--- Input records Enclosed Below ---

/-- `θ_L` preserves vanishing at `0` (es g22, PROVED). -/
theorem eulerShiftList_apply_zero {m : ℕ} (a : ℕ → ℤ) :
    ∀ (L : List ℕ) (w : ZMod m → ℤ), w 0 = 0 → eulerShiftList a L w 0 = 0
  | [], w, hw => hw
  | q :: L, w, hw => eulerShiftList_apply_zero a L _ (by simp [eulerShift, hw])

/-- `θ_L` commutes with `x ↦ −x` (es g22, PROVED). -/
theorem eulerShiftList_neg {m : ℕ} (a : ℕ → ℤ) :
    ∀ (L : List ℕ) (w : ZMod m → ℤ) (x : ZMod m),
      eulerShiftList a L (fun y => w (-y)) x = eulerShiftList a L w (-x)
  | [], w, x => rfl
  | q :: L, w, x => by
      have h : eulerShift q (a q) (fun y => w (-y)) = fun y => eulerShift q (a q) w (-y) := by
        funext y; simp [eulerShift, neg_mul]
      show eulerShiftList a L (eulerShift q (a q) (fun y => w (-y))) x = eulerShiftList a L (eulerShift q (a q) w) (-x)
      rw [h]
      exact eulerShiftList_neg a L _ x

/-- Reindexing by a unit (multiplication). -/
theorem sum_reindex_mul {m : ℕ} [Fact m.Prime] (g : ZMod m → ℂ) {lam : ZMod m}
    (hlam : lam ≠ 0) : ∑ y : ZMod m, g (y * lam) = ∑ x : ZMod m, g x :=
  Equiv.sum_comp (Equiv.mulRight₀ lam hlam) g

/-- Reindexing by negation. -/
theorem sum_reindex_neg {m : ℕ} [NeZero m] (g : ZMod m → ℂ) :
    ∑ y : ZMod m, g (-y) = ∑ x : ZMod m, g x :=
  Equiv.sum_comp (Equiv.neg (ZMod m)) g

/-- `Σ_x (θ_q w)(x) = (q − a)²·Σ_x w(x)`. -/
theorem sum_eulerShift {m : ℕ} [Fact m.Prime] (q : ℕ) (a : ℤ) (w : ZMod m → ℤ)
    (hq : ((q : ℕ) : ZMod m) ≠ 0) :
    ∑ x : ZMod m, ((eulerShift q a w x : ℤ) : ℂ) = (((q : ℤ) - a) ^ 2 : ℤ) * ∑ x : ZMod m, (w x : ℂ) := by
  haveI : NeZero m := ⟨(Fact.out : m.Prime).ne_zero⟩
  have r1 := sum_reindex_mul (fun x => (w x : ℂ)) hq
  have r2 := sum_reindex_mul (fun x => (w x : ℂ)) (inv_ne_zero hq)
  have : ∑ x : ZMod m, ((eulerShift q a w x : ℤ) : ℂ)
      = ∑ x : ZMod m, ((((q : ℤ) ^ 2 + a ^ 2 : ℤ) : ℂ) * (w x : ℂ)
          - ((a * q : ℤ) : ℂ) * (w (x * ((q : ℕ) : ZMod m)) : ℂ)
          - ((a * q : ℤ) : ℂ) * (w (x * ((q : ℕ) : ZMod m)⁻¹) : ℂ)) := by
    refine Finset.sum_congr rfl (fun x _ => ?_)
    simp only [eulerShift]; push_cast; ring
  rw [this, Finset.sum_sub_distrib, Finset.sum_sub_distrib, ← Finset.mul_sum, ← Finset.mul_sum,
    ← Finset.mul_sum, r1, r2]
  push_cast
  ring

/-- `θ_L` preserves total weight `0` when no prime of `L` vanishes mod `m` (es g22, PROVED). -/
theorem sum_eulerShiftList_eq_zero {m : ℕ} [Fact m.Prime] (a : ℕ → ℤ) :
    ∀ (L : List ℕ) (w : ZMod m → ℤ), (∀ q ∈ L, ((q : ℕ) : ZMod m) ≠ 0) →
      ∑ x : ZMod m, (w x : ℂ) = 0 → ∑ x : ZMod m, ((eulerShiftList a L w x : ℤ) : ℂ) = 0
  | [], w, _, hw => hw
  | q :: L, w, hL, hw => by
      have hq : ((q : ℕ) : ZMod m) ≠ 0 := hL q (by simp)
      have hL' : ∀ q' ∈ L, ((q' : ℕ) : ZMod m) ≠ 0 := fun q' h => hL q' (by simp [h])
      refine sum_eulerShiftList_eq_zero a L _ hL' ?_
      rw [sum_eulerShift q (a q) w hq, hw, mul_zero]

/-- The loop weight `w_b = δ_{t̄·u} − δ_u`. -/
def loopWeight {m : ℕ} (t : ℕ) (u : ZMod m) : ZMod m → ℤ :=
  fun x => (if x = (t : ZMod m) * u then 1 else 0) - (if x = u then 1 else 0)

/-- Pairing a function with the loop weight: `Σ_x w_b(x)·g(x) = g(t̄u) − g(u)` (es g22, PROVED). -/
theorem sum_loopWeight_mul {m : ℕ} [NeZero m] (t : ℕ) (u : ZMod m) (g : ZMod m → ℂ) :
    ∑ x : ZMod m, ((loopWeight t u x : ℤ) : ℂ) * g x = g ((t : ZMod m) * u) - g u := by
  simp only [loopWeight, Int.cast_sub, Int.cast_ite, Int.cast_one, Int.cast_zero, sub_mul, ite_mul,
    one_mul, zero_mul, Finset.sum_sub_distrib, Finset.sum_ite_eq', Finset.mem_univ, if_true]

/-- The loop weight vanishes at `0` for `u ≠ 0`, `t̄u ≠ 0` (es g22, PROVED). -/
theorem loopWeight_apply_zero {m : ℕ} (t : ℕ) {u : ZMod m} (hu : u ≠ 0) (htu : (t : ZMod m) * u ≠ 0) :
    loopWeight t u 0 = 0 := by
  simp [loopWeight, Ne.symm hu, Ne.symm htu]

/-- A weighted cusp sum with total weight `0` lies in `Λ_f`. -/
theorem weightSum_mem_periodLattice [NeZero N] {m : ℕ} [NeZero m] (hm : m.Prime) (hmN : m.Coprime N)
    (v : ZMod m → ℤ) (hv : ∑ x : ZMod m, (v x : ℂ) = 0) :
    ∑ x : ZMod m, (v x : ℂ) * cuspValue f m x ∈ periodLattice f := by
  have h : ∑ x : ZMod m, (v x : ℂ) * cuspValue f m x
      = ∑ x : ZMod m, (v x : ℂ) * (cuspValue f m x - modularSymbol f 1) := by
    simp_rw [mul_sub, Finset.sum_sub_distrib, ← Finset.sum_mul, hv, zero_mul, sub_zero]
  rw [h]
  refine sum_mem (fun x _ => ?_)
  rw [← zsmul_eq_mul]
  refine zsmul_mem ?_ (v x)
  have := modularSymbol_div_sub_one_mem f hm.ne_zero hmN (x.val : ℤ)
  unfold cuspValue
  push_cast at this ⊢
  exact this

/-- **E-translated prime-class degeneracy loops** for a LIST `L` of sharp primes with coefficients `a`:
`Σ_x (θ_L w_{t,b})(x)·{∞, x/m}` over primes `m ≡ 2 (mod 3)`, `m ∤ tN`, `m ∤ q (q ∈ L)`, `m ∤ b`. -/
def degeneracyLoopsClassTwoEulerList (t : ℕ) (L : List ℕ) (a : ℕ → ℤ) : Set ℂ :=
  {z | ∃ (m b : ℕ) (_ : NeZero m), m.Prime ∧ m % 3 = 2 ∧ ¬ m ∣ t * N ∧ (∀ q ∈ L, ¬ m ∣ q) ∧ ¬ m ∣ b ∧
      z = ∑ x : ZMod m, ((eulerShiftList a L (loopWeight t ((b : ℕ) : ZMod m)) x : ℤ) : ℂ) * cuspValue f m x}

/-- **(K_t)♮E_L-plus.** -/
def DegeneracyClassEulerListPlusIndexPrimeTo (p t : ℕ) (L : List ℕ) (a : ℕ → ℤ) : Prop :=
  ∀ x ∈ periodLattice f, ∃ y ∈ AddSubgroup.closure (degeneracyLoopsClassTwoEulerList f t L a),
    ∃ k : ℕ, ¬ p ∣ k ∧ (k : ℂ) * (x + starRingEnd ℂ x) = y + starRingEnd ℂ y

/-- The E-translated prime-class loops (list of sharp primes) are periods of `f` (es g22, PROVED). -/
theorem degeneracyLoopsClassTwoEulerList_subset [NeZero N] (t : ℕ) (L : List ℕ) (a : ℕ → ℤ) :
    degeneracyLoopsClassTwoEulerList f t L a ⊆ periodLattice f := by
  rintro z ⟨m, b, _, hm, -, hmtN, hmL, hmb, rfl⟩
  haveI : Fact m.Prime := ⟨hm⟩
  have hmN : m.Coprime N := (Nat.Prime.coprime_iff_not_dvd hm).mpr (fun h => hmtN (Dvd.dvd.mul_left h t))
  refine weightSum_mem_periodLattice f hm hmN _ ?_
  refine sum_eulerShiftList_eq_zero a L _ (fun q hq h => hmL q hq ?_) ?_
  · exact (ZMod.natCast_eq_zero_iff q m).mp h
  · simpa using sum_loopWeight_mul t ((b : ℕ) : ZMod m) (fun _ => (1 : ℂ))

/-- **E-es-93 (K₉)♮E `DegeneracyClassEulerListLawNine`** — the E-hole law for ALL sharp primes at once: at a
level `9 ∣ N`, for a rational newform `f` with `a_q(f) = a q` at the sharp primes and plus index prime to `3`, the
E-translated prime-class ratio-`9` loops (translation `θ_F = ∏_{q ∥ N} θ_q`, `θ_q ≡ −σ_q⁻¹(σ_q − ε_q)² (mod 3)`)
have plus index prime to `3`.  LAW, nothing asserted; census = D-es-30.  Specialises to E-es-91 (no sharp prime)
and E-es-92 (one sharp prime).
TYPER FRAMING (E-es-93): lens es; LAW (obligation node), nothing asserted; BC5 / BC7 / REF1 status in the file header.
[conjecture — cell candidate, NOT a tree fact] -/
@[conjecture]
def DegeneracyClassEulerListLawNine : Prop :=
  ∀ {N : ℕ} [NeZero N], 3 ^ 2 ∣ N → ∀ f : CuspForm (Gamma0 N) 2, IsNewform0 f → coeffField f = ⊥ →
    ∀ a : ℕ → ℤ, (∀ q ∈ N.primeFactors, ¬ q ^ 2 ∣ N → cuspCoeff f q = (a q : ℂ)) → PlusIndexPrimeTo 3 f →
      DegeneracyClassEulerListPlusIndexPrimeTo f 3 9 (N.primeFactors.filter fun q => ¬ q ^ 2 ∣ N).toList a

end EulerList

section PrimeWitness

open WeierstrassCurve

/-- The tree's `ThreeAdicPolarWitness W W f` restricted to PRIME conductors `m ≡ 2 (mod 3)` (`V = W`, `ρ = 1`):
a polar (`3`-adic unit) value `e_S(χ)·S_χ = r·Ω⁺_f` for an even character `χ` mod a prime `m ∤ 3N`, `m ≡ 2 (3)`,
with `3 ∤ ord χ` and `χ(3) ∉ {±1}`. -/
def PrimeThreeAdicPolarWitness (W : WeierstrassCurve ℚ) {N : ℕ} (f : CuspForm (Gamma0 N) 2) : Prop :=
  ∃ (m : ℕ) (_ : NeZero m) (χ : DirichletCharacter ℂ m) (r : ℂ),
    m.Prime ∧ m % 3 = 2 ∧ ¬ m ∣ 3 * N ∧ ¬ 3 ∣ orderOf χ ∧
    χ (3 : ZMod m) ≠ 1 ∧ χ (3 : ZMod m) ≠ -1 ∧ χ.Even ∧
    (∏ ℓ ∈ N.primeFactors with ¬ ℓ ^ 2 ∣ N,
        (((ℓ : ℂ) - (W.LFunction ℓ : ℂ) * χ (ℓ : ZMod m)) *
          ((ℓ : ℂ) - (W.LFunction ℓ : ℂ) * (χ (ℓ : ZMod m))⁻¹))) *
        twistedSymbolSum f χ = r * (plusPeriod f : ℂ) ∧
    ∀ s : ℕ, ¬ 3 ∣ s → ¬ _root_.IsIntegral ℤ ((s : ℂ) * r / 3)

end PrimeWitness

end Summit.BirchSwinnertonDyer.Rank1Residual.ManinAdditive.KatoCurve

end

--- End of Enclosed Input records ---

Requirement: Of the entries above, transcribe exactly those lines that fall between the line containing "simp [loopWeight, Ne.symm hu, Ne.symm htu]" and the line containing "periodLattice f, ∃", together with those two lines.

Answer box:
  simp [loopWeight, Ne.symm hu, Ne.symm htu]

/-- A weighted cusp sum with total weight `0` lies in `Λ_f`. -/
theorem weightSum_mem_periodLattice [NeZero N] {m : ℕ} [NeZero m] (hm : m.Prime) (hmN : m.Coprime N)
    (v : ZMod m → ℤ) (hv : ∑ x : ZMod m, (v x : ℂ) = 0) :
    ∑ x : ZMod m, (v x : ℂ) * cuspValue f m x ∈ periodLattice f := by
  have h : ∑ x : ZMod m, (v x : ℂ) * cuspValue f m x
      = ∑ x : ZMod m, (v x : ℂ) * (cuspValue f m x - modularSymbol f 1) := by
    simp_rw [mul_sub, Finset.sum_sub_distrib, ← Finset.sum_mul, hv, zero_mul, sub_zero]
  rw [h]
  refine sum_mem (fun x _ => ?_)
  rw [← zsmul_eq_mul]
  refine zsmul_mem ?_ (v x)
  have := modularSymbol_div_sub_one_mem f hm.ne_zero hmN (x.val : ℤ)
  unfold cuspValue
  push_cast at this ⊢
  exact this

/-- **E-translated prime-class degeneracy loops** for a LIST `L` of sharp primes with coefficients `a`:
`Σ_x (θ_L w_{t,b})(x)·{∞, x/m}` over primes `m ≡ 2 (mod 3)`, `m ∤ tN`, `m ∤ q (q ∈ L)`, `m ∤ b`. -/
def degeneracyLoopsClassTwoEulerList (t : ℕ) (L : List ℕ) (a : ℕ → ℤ) : Set ℂ :=
  {z | ∃ (m b : ℕ) (_ : NeZero m), m.Prime ∧ m % 3 = 2 ∧ ¬ m ∣ t * N ∧ (∀ q ∈ L, ¬ m ∣ q) ∧ ¬ m ∣ b ∧
      z = ∑ x : ZMod m, ((eulerShiftList a L (loopWeight t ((b : ℕ) : ZMod m)) x : ℤ) : ℂ) * cuspValue f m x}

/-- **(K_t)♮E_L-plus.** -/
def DegeneracyClassEulerListPlusIndexPrimeTo (p t : ℕ) (L : List ℕ) (a : ℕ → ℤ) : Prop :=
  ∀ x ∈ periodLattice f, ∃ y ∈ AddSubgroup.closure (degeneracyLoopsClassTwoEulerList f t L a),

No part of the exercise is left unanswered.